We expect conservatives and right-to-lifers to clearly repudiate people who bomb abortion clinics.
We expect people who believe in free speech to draw the line at the likes of Fred Phelps, especially if his ilk shows up at a soldier’s funeral.
We expect the Muslim community to stand up and loudly repudiate people who commit violence in the name of Islam.
So here’s the thing, officers--you don’t get a pass.
The thin Blue line needs to be erased now, and the tall Blue wall needs to come down today, with all the same drama and outrageous indignation that brought down the Berlin Wall.

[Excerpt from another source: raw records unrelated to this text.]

import Summits.SmoothPoincare4.SmoothPoincare4.Theses.CongruenceShadows
import Summits.SmoothPoincare4.SmoothPoincare4.Theorems.CongruenceShadowsHeegaardHandlebodyCongruenceClosedStubRegluingDepth

/-!
# Stub P3 partial — DEEP REDUCTION: "limits are simply connected" may assume the gluing is trivial modulo any one level
# (line `pair-rigidity-retraction`, crux `CongruenceShadows.HeegaardHandlebodyCongruenceClosed`, stmt-SmoothPoincare4-14596)

Notation: `S = S_{3+3m}`, `N = (N₀,N₁,N₂) = s4Kernels.stabilizeIter m`, `H = Stab N₀ ∩ Stab N₁`, `C = Stab N₂`,
`T_ρ = N₀ ⊔ N₁ ⊔ ρN₂`, "product-congruent" (PC) = the crux hypothesis on `ρ`.

The landed regluing depth (`regluingDepth`) rewrites `T_ρ = x(T_γ)` with `x ∈ H` and `γ := x⁻¹ ∘ ρ ∘ c⁻¹ ≡ id (mod M₀)`
for any one level `M₀` at which `ρ ≡ x ∘ c`.  Here we add that product-congruence itself PASSES to `γ`
(`productCongruent_regluing`: `H·cl(HC)·C = cl(HC)`), so that the open stub P3 at a genus is EQUIVALENT to its
restriction to automorphisms that are the identity modulo an arbitrary prescribed characteristic finite-index level
(`p3_of_deep`, registered as `stub_deepReduction`): a proof of P3 may start from a gluing map as deep in the congruence
topology as it likes (Torelli mod `n`, any term of a characteristic series, …), and a counterexample, if any, exists at
every depth.
-/

noncomputable section

-- the prescribed namespace `Summit.<P>.<Sub>.…` duplicates `SmoothPoincare4` (P = Sub)
set_option linter.dupNamespace false

namespace Summit.SmoothPoincare4.SmoothPoincare4.Theorems.HeegaardHandlebodyCongruenceClosed.PairRigidityRetraction

open Literature.Topology.FourManifolds Subgroup

/-- **Product-congruence passes to the deep regluing.**  If `x ∈ H`, `c ∈ C` and `ρ` is product-congruent at every
characteristic finite-index level, then so is `γ := x⁻¹ ∘ ρ ∘ c⁻¹` (`= (c.symm.trans ρ).trans x.symm`): at level `M`,
`ρ ≡ x' ∘ c'` gives `γ ≡ (x⁻¹x') ∘ (c'c⁻¹)`. [folklore] -/
theorem productCongruent_regluing {m : ℕ} {ρ x c : SurfaceGroup (3 + 3 * m) ≃* SurfaceGroup (3 + 3 * m)}
    (hx0 : (s4Kernels.stabilizeIter m 0).map x.toMonoidHom = s4Kernels.stabilizeIter m 0)
    (hx1 : (s4Kernels.stabilizeIter m 1).map x.toMonoidHom = s4Kernels.stabilizeIter m 1)
    (hc : (s4Kernels.stabilizeIter m 2).map c.toMonoidHom = s4Kernels.stabilizeIter m 2)
    (h : ∀ M : Subgroup (SurfaceGroup (3 + 3 * m)), M.Characteristic → M.FiniteIndex →
      ∃ x c : SurfaceGroup (3 + 3 * m) ≃* SurfaceGroup (3 + 3 * m),
        (s4Kernels.stabilizeIter m 0).map x.toMonoidHom = s4Kernels.stabilizeIter m 0 ∧
        (s4Kernels.stabilizeIter m 1).map x.toMonoidHom = s4Kernels.stabilizeIter m 1 ∧
        (s4Kernels.stabilizeIter m 2).map c.toMonoidHom = s4Kernels.stabilizeIter m 2 ∧
        ∀ s, ρ s * (x (c s))⁻¹ ∈ M) :
    ∀ M : Subgroup (SurfaceGroup (3 + 3 * m)), M.Characteristic → M.FiniteIndex →
      ∃ x' c' : SurfaceGroup (3 + 3 * m) ≃* SurfaceGroup (3 + 3 * m),
        (s4Kernels.stabilizeIter m 0).map x'.toMonoidHom = s4Kernels.stabilizeIter m 0 ∧
        (s4Kernels.stabilizeIter m 1).map x'.toMonoidHom = s4Kernels.stabilizeIter m 1 ∧
        (s4Kernels.stabilizeIter m 2).map c'.toMonoidHom = s4Kernels.stabilizeIter m 2 ∧
        ∀ s, ((c.symm.trans ρ).trans x.symm) s * (x' (c' s))⁻¹ ∈ M := by
  intro M hM hF
  obtain ⟨x', c', hx'0, hx'1, hc', h'⟩ := h M hM hF
  refine ⟨x'.trans x.symm, c.symm.trans c', ?_, ?_, ?_, ?_⟩
  · exact map_trans_eq_of_map_eq hx'0 (map_symm_eq_of_map_eq x hx0)
  · exact map_trans_eq_of_map_eq hx'1 (map_symm_eq_of_map_eq x hx1)
  · exact map_trans_eq_of_map_eq (map_symm_eq_of_map_eq c hc) hc'
  · intro s
    simpa [map_mul, map_inv] using apply_mem_of_characteristic hM x.symm (h' (c.symm s))

/-- **Deep reduction.**  Fix any characteristic finite-index level `M₀`.  If "limits are simply connected" holds at
genus `3+3m` for every product-congruent automorphism that is the IDENTITY modulo `M₀`, then it holds for every
product-congruent automorphism: by `regluingDepth`, `T_ρ = x(T_γ)` with `γ ≡ id (mod M₀)` product-congruent
(`productCongruent_regluing`), and `x(T_γ) = ⊤ ↔ T_γ = ⊤`. [folklore] -/
theorem p3_of_deep {m : ℕ} (M₀ : Subgroup (SurfaceGroup (3 + 3 * m))) (hM₀ : M₀.Characteristic) (hF₀ : M₀.FiniteIndex)
    (hdeep : ∀ γ : SurfaceGroup (3 + 3 * m) ≃* SurfaceGroup (3 + 3 * m), (∀ s, γ s * s⁻¹ ∈ M₀) →
      (∀ M : Subgroup (SurfaceGroup (3 + 3 * m)), M.Characteristic → M.FiniteIndex →
        ∃ x c : SurfaceGroup (3 + 3 * m) ≃* SurfaceGroup (3 + 3 * m),
          (s4Kernels.stabilizeIter m 0).map x.toMonoidHom = s4Kernels.stabilizeIter m 0 ∧
          (s4Kernels.stabilizeIter m 1).map x.toMonoidHom = s4Kernels.stabilizeIter m 1 ∧
          (s4Kernels.stabilizeIter m 2).map c.toMonoidHom = s4Kernels.stabilizeIter m 2 ∧
          ∀ s, γ s * (x (c s))⁻¹ ∈ M) →
      s4Kernels.stabilizeIter m 0 ⊔ s4Kernels.stabilizeIter m 1 ⊔ (s4Kernels.stabilizeIter m 2).map γ.toMonoidHom = ⊤)
    (ρ : SurfaceGroup (3 + 3 * m) ≃* SurfaceGroup (3 + 3 * m))
    (hρ : ∀ M : Subgroup (SurfaceGroup (3 + 3 * m)), M.Characteristic → M.FiniteIndex →
      ∃ x c : SurfaceGroup (3 + 3 * m) ≃* SurfaceGroup (3 + 3 * m),
        (s4Kernels.stabilizeIter m 0).map x.toMonoidHom = s4Kernels.stabilizeIter m 0 ∧
        (s4Kernels.stabilizeIter m 1).map x.toMonoidHom = s4Kernels.stabilizeIter m 1 ∧
        (s4Kernels.stabilizeIter m 2).map c.toMonoidHom = s4Kernels.stabilizeIter m 2 ∧
        ∀ s, ρ s * (x (c s))⁻¹ ∈ M) :
    s4Kernels.stabilizeIter m 0 ⊔ s4Kernels.stabilizeIter m 1 ⊔ (s4Kernels.stabilizeIter m 2).map ρ.toMonoidHom = ⊤ := by
  obtain ⟨x, c, hx0, hx1, hc, h⟩ := hρ M₀ hM₀ hF₀
  have hγ := hdeep ((c.symm.trans ρ).trans x.symm) (regluing_congr_id hM₀ h) (productCongruent_regluing hx0 hx1 hc hρ)
  rw [sup_map_eq_map_regluing ρ hx0 hx1 hc, map_equiv_eq_top_iff]
  exact hγ

/-- **The reduction is an equivalence** (the converse is restriction). [folklore] -/
theorem p3_iff_deep {m : ℕ} (M₀ : Subgroup (SurfaceGroup (3 + 3 * m))) (hM₀ : M₀.Characteristic) (hF₀ : M₀.FiniteIndex) :
    (∀ ρ : SurfaceGroup (3 + 3 * m) ≃* SurfaceGroup (3 + 3 * m),
      (∀ M : Subgroup (SurfaceGroup (3 + 3 * m)), M.Characteristic → M.FiniteIndex →
        ∃ x c : SurfaceGroup (3 + 3 * m) ≃* SurfaceGroup (3 + 3 * m),
          (s4Kernels.stabilizeIter m 0).map x.toMonoidHom = s4Kernels.stabilizeIter m 0 ∧
          (s4Kernels.stabilizeIter m 1).map x.toMonoidHom = s4Kernels.stabilizeIter m 1 ∧
          (s4Kernels.stabilizeIter m 2).map c.toMonoidHom = s4Kernels.stabilizeIter m 2 ∧
          ∀ s, ρ s * (x (c s))⁻¹ ∈ M) →
      s4Kernels.stabilizeIter m 0 ⊔ s4Kernels.stabilizeIter m 1 ⊔ (s4Kernels.stabilizeIter m 2).map ρ.toMonoidHom = ⊤) ↔
    (∀ γ : SurfaceGroup (3 + 3 * m) ≃* SurfaceGroup (3 + 3 * m), (∀ s, γ s * s⁻¹ ∈ M₀) →
      (∀ M : Subgroup (SurfaceGroup (3 + 3 * m)), M.Characteristic → M.FiniteIndex →
        ∃ x c : SurfaceGroup (3 + 3 * m) ≃* SurfaceGroup (3 + 3 * m),
          (s4Kernels.stabilizeIter m 0).map x.toMonoidHom = s4Kernels.stabilizeIter m 0 ∧
          (s4Kernels.stabilizeIter m 1).map x.toMonoidHom = s4Kernels.stabilizeIter m 1 ∧
          (s4Kernels.stabilizeIter m 2).map c.toMonoidHom = s4Kernels.stabilizeIter m 2 ∧
          ∀ s, γ s * (x (c s))⁻¹ ∈ M) →
      s4Kernels.stabilizeIter m 0 ⊔ s4Kernels.stabilizeIter m 1 ⊔ (s4Kernels.stabilizeIter m 2).map γ.toMonoidHom = ⊤) :=
  ⟨fun hall γ _ hγ => hall γ hγ, fun hdeep ρ hρ => p3_of_deep M₀ hM₀ hF₀ hdeep ρ hρ⟩


/-! ## Registered form -/

/-- **Registered helper stub `stub_deepReduction`** (signature verbatim as registered on stmt-SmoothPoincare4-14596):
P3 at genus `3+3m` follows from its restriction to product-congruent automorphisms that are the identity modulo one
prescribed characteristic finite-index level `M₀`.  `= p3_of_deep`. [folklore] -/
theorem stub_deepReduction : ∀ (m : ℕ) (M₀ : Subgroup (Literature.Topology.FourManifolds.SurfaceGroup (3 + 3 * m))), M₀.Characteristic → M₀.FiniteIndex → (∀ γ : Literature.Topology.FourManifolds.SurfaceGroup (3 + 3 * m) ≃* Literature.Topology.FourManifolds.SurfaceGroup (3 + 3 * m), (∀ s, γ s * s⁻¹ ∈ M₀) → (∀ M : Subgroup (Literature.Topology.FourManifolds.SurfaceGroup (3 + 3 * m)), M.Characteristic → M.FiniteIndex → ∃ x c : Literature.Topology.FourManifolds.SurfaceGroup (3 + 3 * m) ≃* Literature.Topology.FourManifolds.SurfaceGroup (3 + 3 * m), (Literature.Topology.FourManifolds.s4Kernels.stabilizeIter m 0).map x.toMonoidHom = Literature.Topology.FourManifolds.s4Kernels.stabilizeIter m 0 ∧ (Literature.Topology.FourManifolds.s4Kernels.stabilizeIter m 1).map x.toMonoidHom = Literature.Topology.FourManifolds.s4Kernels.stabilizeIter m 1 ∧ (Literature.Topology.FourManifolds.s4Kernels.stabilizeIter m 2).map c.toMonoidHom = Literature.Topology.FourManifolds.s4Kernels.stabilizeIter m 2 ∧ ∀ s, γ s * (x (c s))⁻¹ ∈ M) → Literature.Topology.FourManifolds.s4Kernels.stabilizeIter m 0 ⊔ Literature.Topology.FourManifolds.s4Kernels.stabilizeIter m 1 ⊔ (Literature.Topology.FourManifolds.s4Kernels.stabilizeIter m 2).map γ.toMonoidHom = ⊤) → ∀ ρ : Literature.Topology.FourManifolds.SurfaceGroup (3 + 3 * m) ≃* Literature.Topology.FourManifolds.SurfaceGroup (3 + 3 * m), (∀ M : Subgroup (Literature.Topology.FourManifolds.SurfaceGroup (3 + 3 * m)), M.Characteristic → M.FiniteIndex → ∃ x c : Literature.Topology.FourManifolds.SurfaceGroup (3 + 3 * m) ≃* Literature.Topology.FourManifolds.SurfaceGroup (3 + 3 * m), (Literature.Topology.FourManifolds.s4Kernels.stabilizeIter m 0).map x.toMonoidHom = Literature.Topology.FourManifolds.s4Kernels.stabilizeIter m 0 ∧ (Literature.Topology.FourManifolds.s4Kernels.stabilizeIter m 1).map x.toMonoidHom = Literature.Topology.FourManifolds.s4Kernels.stabilizeIter m 1 ∧ (Literature.Topology.FourManifolds.s4Kernels.stabilizeIter m 2).map c.toMonoidHom = Literature.Topology.FourManifolds.s4Kernels.stabilizeIter m 2 ∧ ∀ s, ρ s * (x (c s))⁻¹ ∈ M) → Literature.Topology.FourManifolds.s4Kernels.stabilizeIter m 0 ⊔ Literature.Topology.FourManifolds.s4Kernels.stabilizeIter m 1 ⊔ (Literature.Topology.FourManifolds.s4Kernels.stabilizeIter m 2).map ρ.toMonoidHom = ⊤ :=
  fun _ M₀ hM₀ hF₀ hdeep ρ hρ => p3_of_deep M₀ hM₀ hF₀ hdeep ρ hρ

end Summit.SmoothPoincare4.SmoothPoincare4.Theorems.HeegaardHandlebodyCongruenceClosed.PairRigidityRetraction

end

Because to all of the hundreds of thousands of good, brave, honest cops out there—if you don’t name these vile violations of proper procedure and egregious engagements in police brutality for what they are …acts of war, committed by a mercenary band of Storm Troopers--then mark my words:
It sure as hell feels like you have declared war on us, the citizens of these United States..
And boys in blue—you just know that is not going to end happily.
Declaring war on the citizens of these United States? That has never gone well for anybody.
(During the time that we were putting together this final epilogue to the book, two more black men, Alton Sterling and Philando Castile, were killed at the hands of white police officers. Whether or not those two men needed to be shot will no doubt be at the center of heated debate and intense investigation for months, perhaps years. We had to end the book at some point, and commit these stories to history, since clearly there is no natural end point to the project. It seems as though the killings will never end.)